Cuba ¿fin de reinado?
El Papa llega, y no por casualidad, después de que se aprobara en Cuba el plan de reforma
El viaje de Benedicto XVI a Cuba agradece buen número de interpretaciones, pero todas con algo en común: el Vaticano apoya el proceso de reformas de Raúl Castro, que, si en lo político es muy limitado, en lo económico hace ya de la isla un lugar muy diferente del que visitó Juan Pablo II en 1998. Cerca de 300.000 negocios por cuenta propia se han registrado desde 2010.
El plan, presentado en noviembre de hace dos años, prevé un castrismo sin los Castro, en el que la isla evolucione hacia una economía mixta, a la china; el partido comunista no atosigue con su férrea mano al Estado; los gobernantes no puedan ejercer más de dos mandatos; aparezcan crecientes espacios de debate; y los actores sociales adquieran la autonomía que sería entonces imprescindible. Un “atado y bien atado” a la cubana. Fuentes liberales del régimen reconocen, sin embargo, que nadie sabe cuál es el punto de destino de esa posible evolución; que para no levantar ronchas en la Vieja Guardia, se prefiere emplear el término actualización en vez de reforma; pero, también, que los sucesores de los hermanos Castro difícilmente tendrán la legitimidad y autoridad necesarias para controlar ese proceso. Puestos a nombrar lo desconocido, hay quien en la isla habla de “democracia deliberativa”, y otros, más artísticos, de cubaneo, lo que exige en ambos casos una descentralización profunda.
El Vaticano, a quien interesa por encima de todo la libertad pastoral, aspira a re-evangelizar Cuba y una América Latina en la que el protestantismo le arrebata feligresía sin cesar, pero que aún agrupa al 35% de los 1.200 millones de católicos que la Iglesia tiene censados. Y así es como se ha inaugurado el primer seminario fundado en el país en el último medio siglo, San Carlos y San Ambrosio, cerca de La Habana; se especula con que el pontífice eleve a venerable al sacerdote Félix Varela, uno de los precursores de la independencia, que comenzó como monárquico partidario de Fernando VII y murió como republicano al frente de una parroquia de Estados Unidos mediado el siglo XIX; no recibirá a disidentes, igual que hizo caso omiso de una carta firmada por 750 activistas de los derechos humanos, en la que se le pedía que no confortara la dictadura con su visita. La jerarquía cubana ya se había abstenido de condenar en 2010 la muerte por huelga de hambre de Orlando Zapata, y el mismísimo Jaime Ortega, cardenal y arzobispo de La Habana, glosaba en febrero del año pasado “la buena marcha” de la reforma. Como moneda de cambio, o no, la Iglesia obtuvo —conjuntamente con el Gobierno socialista español— la libertad de 115 presos políticos.

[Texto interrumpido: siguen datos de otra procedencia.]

/-- ★★ **EDITION 30's `hD2sup` AT `𝔯 := resYOfC2 N θ M⋆ 𝔠` FROM `hC2 + hreg + hGDsup + hCsup`** (F6 `hD2sup_of_form_schemas_w` ∘ F8′ (`…N06HstarJAtPinsWPhys`) ∘ `hHT_of_GD_C_letters`):
the `(H\*J)` letter `hHJ` AND the transpose letter `hHT` ELIMINATED; what stays displayed on this road is [5] (149) (`hC2`, weight `w_C` with
`w_C·W_C·(Lʲη)⁻³ ≦ (Lʲη)⁻²`), the cube covering (`hreg`), Thm 3.12's `G_D` sup letter (`hGDsup`) and the weighted (3.132) letter (`hCsup`).  (Edition 29's
`hD2L2` follows the same way through F8′ (`…N06HstarJAtPinsWPhys`)'s `hD2L2_of_transpose_schemas_w` with def-Y's reality letters `hC hH`.)
[cite: Balaban1985BackgroundPropagators, (3.136)–(3.137) pp.422–423, (3.134) p.422, (3.126) p.420, (3.130) p.421, (3.132)–(3.133) p.422, (3.36) p.396, p.398; Balaban1985Averaging, (149) p.40; Balaban1984PropagatorsII, (2.51) p.232, (2.54), (2.60)–(2.61) pp.233–234] -/
theorem hD2sup_of_GD_C_lettersR (q : PinPrims) (hq : q.OK) (H : MemberY θ.d₆ θ.ℓ₆ θ.hd' θ.hL' θ.b₀ θ.b₁ Mstar → Prop) (𝔠 : C2Y N θ Mstar)
    (R₁ R₂ : RegFamY θ.d₆ θ.ℓ₆ θ.hd' θ.hL' θ.b₀ θ.b₁ Mstar (Matrix (Fin N) (Fin N) ℂ)) (hG : MemOfFam (specialUnitaryUnits (Fin N)) R₁) (c : ℝ)
    (𝔬12 : ∀ x : MemberY θ.d₆ θ.ℓ₆ θ.hd' θ.hL' θ.b₀ θ.b₁ Mstar, B9Thm312Whole.Ops (geo9Y x) (bg9Y (Matrix (Fin N) (Fin N) ℂ) (specialUnitaryUnits (Fin N)) x)
      (XBK (TrIdx N) x.toKIdx) (XBK (TrIdx N) x.toKIdx) (XHK (TrIdx N) x.toKIdx) (B9CoReadingCoordsS.XSK (TrIdx N) x.toKIdx))
    (bI : ∀ x : MemberY θ.d₆ θ.ℓ₆ θ.hd' θ.hL' θ.b₀ θ.b₁ Mstar, FBondY x.toKIdx → IBondY x.toKIdx)
    (hbI0 : ∀ (x : MemberY θ.d₆ θ.ℓ₆ θ.hd' θ.hL' θ.b₀ θ.b₁ Mstar) (f : FBondY x.toKIdx), bI x f = bI x ⟨f.src, 0⟩)
    (hβ1 : ∀ (x : MemberY θ.d₆ θ.ℓ₆ θ.hd' θ.hL' θ.b₀ θ.b₁ Mstar) (f : FBondY x.toKIdx), (geomT x.D).dist (β x.hN x.D x.hk (bI x f)) (blkV1 x.hN x.D f) ≤ 1)
    (hblk12 : ∀ x : MemberY θ.d₆ θ.ℓ₆ θ.hd' θ.hL' θ.b₀ θ.b₁ Mstar, (𝔬12 x).blk = blkBK x.toKIdx (bI x))
    (wC WC : ∀ x : MemberY θ.d₆ θ.ℓ₆ θ.hd' θ.hL' θ.b₀ θ.b₁ Mstar, IBondY x.toKIdx → ℝ) (hwC : ∀ x c, 0 ≤ wC x c) (hWC : ∀ x c, 0 ≤ WC x c)
    (hww : ∀ x c, wC x c * (WC x c * ((geo9Y x).len c ^ 3)⁻¹) ≤ ((geo9Y x).len c ^ 2)⁻¹)
    (κC δC rG rC cJ ρR tHJ δ₂ θ₂ M a : ℝ) (hκC : 0 ≤ κC) (hrG : 0 ≤ rG) (hrC : 0 ≤ rC) (hcJ : 0 ≤ cJ) (hρR : 0 < ρR) (hδ₂ : 0 ≤ δ₂) (hM : 0 < M)
    (ha1 : cJ * a ≤ 1) (hδC : δ₂ + q.αF * ((1 - 2 * q.α) * q.δ₀) + ρR ≤ δC) (hρ : q.αF * ((1 - 2 * q.α) * q.δ₀) + ρR ≤ (1 - q.α) * q.δ₀)
    (htHJ : N * basisBound39 (trBasis N) ^ 2 * (10 ^ 4 * ((θ.d₆ : ℝ) + 1) * cJ) *
      (((θ.d₆ : ℝ) + 1) * Fintype.card (TrIdx N) *
        (rC * B6.c1 (exp261 (@geo9Y θ.d₆ θ.ℓ₆ θ.hd' θ.hL' θ.b₀ θ.b₁ Mstar) q.δ₀ q.α) q.δ₀ q.α *
          (Real.exp (q.δ₀ * ((θ.ℓ₆ : ℝ) + 4)) * B6.c1 (exp261 (@geo9Y θ.d₆ θ.ℓ₆ θ.hd' θ.hL' θ.b₀ θ.b₁ Mstar) q.δ₀ q.α) q.δ₀ q.α * 1 * rG))) *
      ((((θ.ℓ₆ + 1 : ℕ) : ℝ) ^ 3) * rowConst261 (geo9Y (d := θ.d₆) (ℓ := θ.ℓ₆) (hd := θ.hd') (hL := θ.hL') (b₀ := θ.b₀) (b₁ := θ.b₁) (Mstar := Mstar)) ρR) ≤ tHJ)
    (hθ₂ : (B9Thm39ReadingCoords.cR39 (trBasis N))⁻¹ * (2 * N * basisBound39 (trBasis N) ^ 2 * κC * tHJ * (((θ.ℓ₆ + 1 : ℕ) : ℝ) ^ 2) *
      rowConst261 (geo9Y (d := θ.d₆) (ℓ := θ.ℓ₆) (hd := θ.hd') (hL := θ.hL') (b₀ := θ.b₀) (b₁ := θ.b₁) (Mstar := Mstar)) ρR) ≤ θ₂)
    (hC2 : ∀ x : MemberY θ.d₆ θ.ℓ₆ θ.hd' θ.hL' θ.b₀ θ.b₁ Mstar, M ≤ (geo9Y x).M → ∀ α₀ : ℝ, 0 < α₀ → (geo9Y x).M * α₀ ≤ a →
      ∀ U : (bg9Y (Matrix (Fin N) (Fin N) ℂ) (specialUnitaryUnits (Fin N)) x).Cfg,
        (bg9YR (Matrix (Fin N) (Fin N) ℂ) (specialUnitaryUnits (Fin N)) R₁ R₂ x).Reg335 c α₀ U →
        (bg9YR (Matrix (Fin N) (Fin N) ℂ) (specialUnitaryUnits (Fin N)) R₁ R₂ x).Reg336 c α₀ U →
          B9Delta2FormMajorant.C2FormMaj x.toKIdx (g := geo9Y x) (bI x) (fun c => c) (𝔠 x).form U κC δC (wC x))
    (hGDsup : ∀ x : MemberY θ.d₆ θ.ℓ₆ θ.hd' θ.hL' θ.b₀ θ.b₁ Mstar, M ≤ (geo9Y x).M → ∀ α₀ : ℝ, 0 < α₀ → (geo9Y x).M * α₀ ≤ a →
      ∀ U : (bg9Y (Matrix (Fin N) (Fin N) ℂ) (specialUnitaryUnits (Fin N)) x).Cfg,
        (bg9YR (Matrix (Fin N) (Fin N) ℂ) (specialUnitaryUnits (Fin N)) R₁ R₂ x).Reg335 c α₀ U →
        (bg9YR (Matrix (Fin N) (Fin N) ℂ) (specialUnitaryUnits (Fin N)) R₁ R₂ x).Reg336 c α₀ U →
          HasMajorant (g := toB6 (geo9Y x) 1 (H x)) (blkBK x.toKIdx (bI x))
            (GcoK x.toKIdx (trBasis N) (bg9Y (Matrix (Fin N) (Fin N) ℂ) (specialUnitaryUnits (Fin N)) x) (fun U => U)
              (GDY x.toKIdx (parSymY x.toKIdx) (parBY x.toKIdx) (GpY x.toKIdx (parSymY x.toKIdx))) U)
            (fun a b => rG * Real.exp (-((1 - q.α) * q.δ₀ * (geo9Y x).dist a b))))
    (hCsup : ∀ x : MemberY θ.d₆ θ.ℓ₆ θ.hd' θ.hL' θ.b₀ θ.b₁ Mstar, M ≤ (geo9Y x).M → ∀ α₀ : ℝ, 0 < α₀ → (geo9Y x).M * α₀ ≤ a →
      ∀ U : (bg9Y (Matrix (Fin N) (Fin N) ℂ) (specialUnitaryUnits (Fin N)) x).Cfg,
        (bg9YR (Matrix (Fin N) (Fin N) ℂ) (specialUnitaryUnits (Fin N)) R₁ R₂ x).Reg335 c α₀ U →
        (bg9YR (Matrix (Fin N) (Fin N) ℂ) (specialUnitaryUnits (Fin N)) R₁ R₂ x).Reg336 c α₀ U →
          HasMajorant (g := toB6 (geo9Y x) 1 (H x)) (blkHK x.toKIdx)
            (CcoK x.toKIdx (trBasis N) (bg9Y (Matrix (Fin N) (Fin N) ℂ) (specialUnitaryUnits (Fin N)) x) (fun U => U)
              (parSymY x.toKIdx) (parBY x.toKIdx) (GpY x.toKIdx (parSymY x.toKIdx)) U)
            (fun a b => rC * WC x a * Real.exp (-(q.δ₀ * (geo9Y x).dist a b))))
    (hreg : ∀ x : MemberY θ.d₆ θ.ℓ₆ θ.hd' θ.hL' θ.b₀ θ.b₁ Mstar, M ≤ (geo9Y x).M → ∀ α₀ : ℝ, 0 < α₀ → (geo9Y x).M * α₀ ≤ a →
      ∀ U : (bg9Y (Matrix (Fin N) (Fin N) ℂ) (specialUnitaryUnits (Fin N)) x).Cfg,
        (bg9YR (Matrix (Fin N) (Fin N) ℂ) (specialUnitaryUnits (Fin N)) R₁ R₂ x).Reg335 c α₀ U →
        (bg9YR (Matrix (Fin N) (Fin N) ℂ) (specialUnitaryUnits (Fin N)) R₁ R₂ x).Reg336 c α₀ U →
          ∀ μ s, RegularAt (shiftsV1 (PV θ.d₆ θ.ℓ₆ x.toKIdx.m x.toKIdx.K θ.hd' θ.hL')) U (etaBY x.toKIdx)
            (cJ * ((geo9Y x).M * α₀)) ((geo9Y x).len (bI x ⟨s, 0⟩)) μ s) :
    ∃ ML : ℝ, ∀ x : MemberY θ.d₆ θ.ℓ₆ θ.hd' θ.hL' θ.b₀ θ.b₁ Mstar, ML ≤ (geo9Y x).M → M ≤ (geo9Y x).M → ∀ α₀ : ℝ, 0 < α₀ → (geo9Y x).M * α₀ ≤ a →
      ∀ U : (bg9Y (Matrix (Fin N) (Fin N) ℂ) (specialUnitaryUnits (Fin N)) x).Cfg,
        (bg9YR (Matrix (Fin N) (Fin N) ℂ) (specialUnitaryUnits (Fin N)) R₁ R₂ x).Reg335 c α₀ U →
        (bg9YR (Matrix (Fin N) (Fin N) ℂ) (specialUnitaryUnits (Fin N)) R₁ R₂ x).Reg336 c α₀ U →
          HasMajorant (g := toB6 (geo9Y x) 1 (H x)) (𝔬12 x).blk
            (B9PerturbationL2Delta2.D2coK x.toKIdx (trBasis N) (bg9Y (Matrix (Fin N) (Fin N) ℂ) (specialUnitaryUnits (Fin N)) x) (fun U => U)
              ((resYOfC2 N θ Mstar 𝔠 x).Δ2) U)
            (fun (a b : (geo9Y x).Site) => θ₂ * ((geo9Y x).M * α₀) * ((geo9Y x).len a ^ 2)⁻¹ * Real.exp (-(δ₂ * (geo9Y x).dist a b))) := by
  obtain ⟨MT, hHT⟩ := hHT_of_GD_C_lettersR q hq H R₁ R₂ hG c bI hβ1 WC hWC rG rC M a hrG hrC hGDsup hCsup
  have hM' : 0 < max M MT := lt_max_of_lt_left hM
  obtain ⟨ML, hsup⟩ := hD2sup_of_transpose_schemas_wR q hq H 𝔠 R₁ R₂ c 𝔬12 bI hbI0 hblk12
    (fun x U => (CcoK x.toKIdx (trBasis N) (bg9Y (Matrix (Fin N) (Fin N) ℂ) (specialUnitaryUnits (Fin N)) x) (fun U => U)
        (parSymY x.toKIdx) (parBY x.toKIdx) (GpY x.toKIdx (parSymY x.toKIdx)) U ∘ₗ
      QcoKH x.toKIdx (trBasis N) (bg9Y (Matrix (Fin N) (Fin N) ℂ) (specialUnitaryUnits (Fin N)) x) (fun U => U) (parBY x.toKIdx) U) ∘ₗ
      GcoK x.toKIdx (trBasis N) (bg9Y (Matrix (Fin N) (Fin N) ℂ) (specialUnitaryUnits (Fin N)) x) (fun U => U)
        (GDY x.toKIdx (parSymY x.toKIdx) (parBY x.toKIdx) (GpY x.toKIdx (parSymY x.toKIdx))) U)
    WC hWC wC hwC hww κC δC cJ _ ((1 - q.α) * q.δ₀) ρR tHJ δ₂ θ₂ (max M MT) a hκC hcJ (BT_nonneg q hq hrG hrC) hρR hδ₂ hM' ha1 hδC hρ htHJ hθ₂
    (fun x hMx α₀ hα ha U hU hU' => hC2 x ((le_max_left _ _).trans hMx) α₀ hα ha U hU hU')
    (fun x hMx α₀ hα ha U hU hU' => hHT x ((le_max_right _ _).trans hMx) ((le_max_left _ _).trans hMx) α₀ hα ha U hU hU')
    (fun x hMx α₀ hα ha U hU hU' => hreg x ((le_max_left _ _).trans hMx) α₀ hα ha U hU hU')
  exact ⟨max ML MT, fun x hMx hMM α₀ hα ha U hU hU' =>
    hsup x ((le_max_left _ _).trans hMx) (max_le hMM ((le_max_right _ _).trans hMx)) α₀ hα ha U hU hU'⟩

El Papa llegaba a La Habana, y no por casualidad, después de que se aprobara el plan de reforma, así como de que se confirmase a Raúl como presidente y sucesor de Fidel, en el VI Congreso del partido comunista cubano, celebrado en abril de 2011. Brasil, con visitas oficiales y medidas declaraciones que reivindicaban su soberanía internacional ante Washington, es la otra potencia que deposita su confianza en esa evolución del poscastrismo.
El ambiente de fin de reinado —el del castrismo clásico— lo refuerza el propio Fidel con la publicación en los últimos seis años de cuatro libros de memorias: Biografía a dos voces con Ignacio Ramonet, en 2006, La ofensiva estratégica, y La victoria estratégica, en 2010, y este año, Guerrillero del tiempo. Ese legado se presenta nada menos que como la historia de la nación en forma de autobiografía del fundador y patriarca. Pero las dificultades para que ese plan, relativamente abierto, se realice son considerables. La salud del presidente venezolano, Hugo Chávez —el del petróleo a precios de saldo— y su eventual derrota en las elecciones del próximo octubre le harían mucho daño a una transición que solo puede justificarse por el éxito económico. Y, finalmente, hay que contar con dos clases de radicales que quieren que el plan fracase. Los de Miami, que aborrecen cualquier intento de reforma para que el régimen se ahogue en su propia impotencia, y a la muerte del último Castro se extinga por sí mismo; y los de la isla que, con el establecimiento de algún sistema meritocrático, temen perder los privilegios con los que se premia la fidelidad.
El exalumno de los jesuitas del Colegio de Belén recibirá probablemente cuando se compruebe si funciona el plan sucesorio, lo que tanto le preocupa: el veredicto de la historia.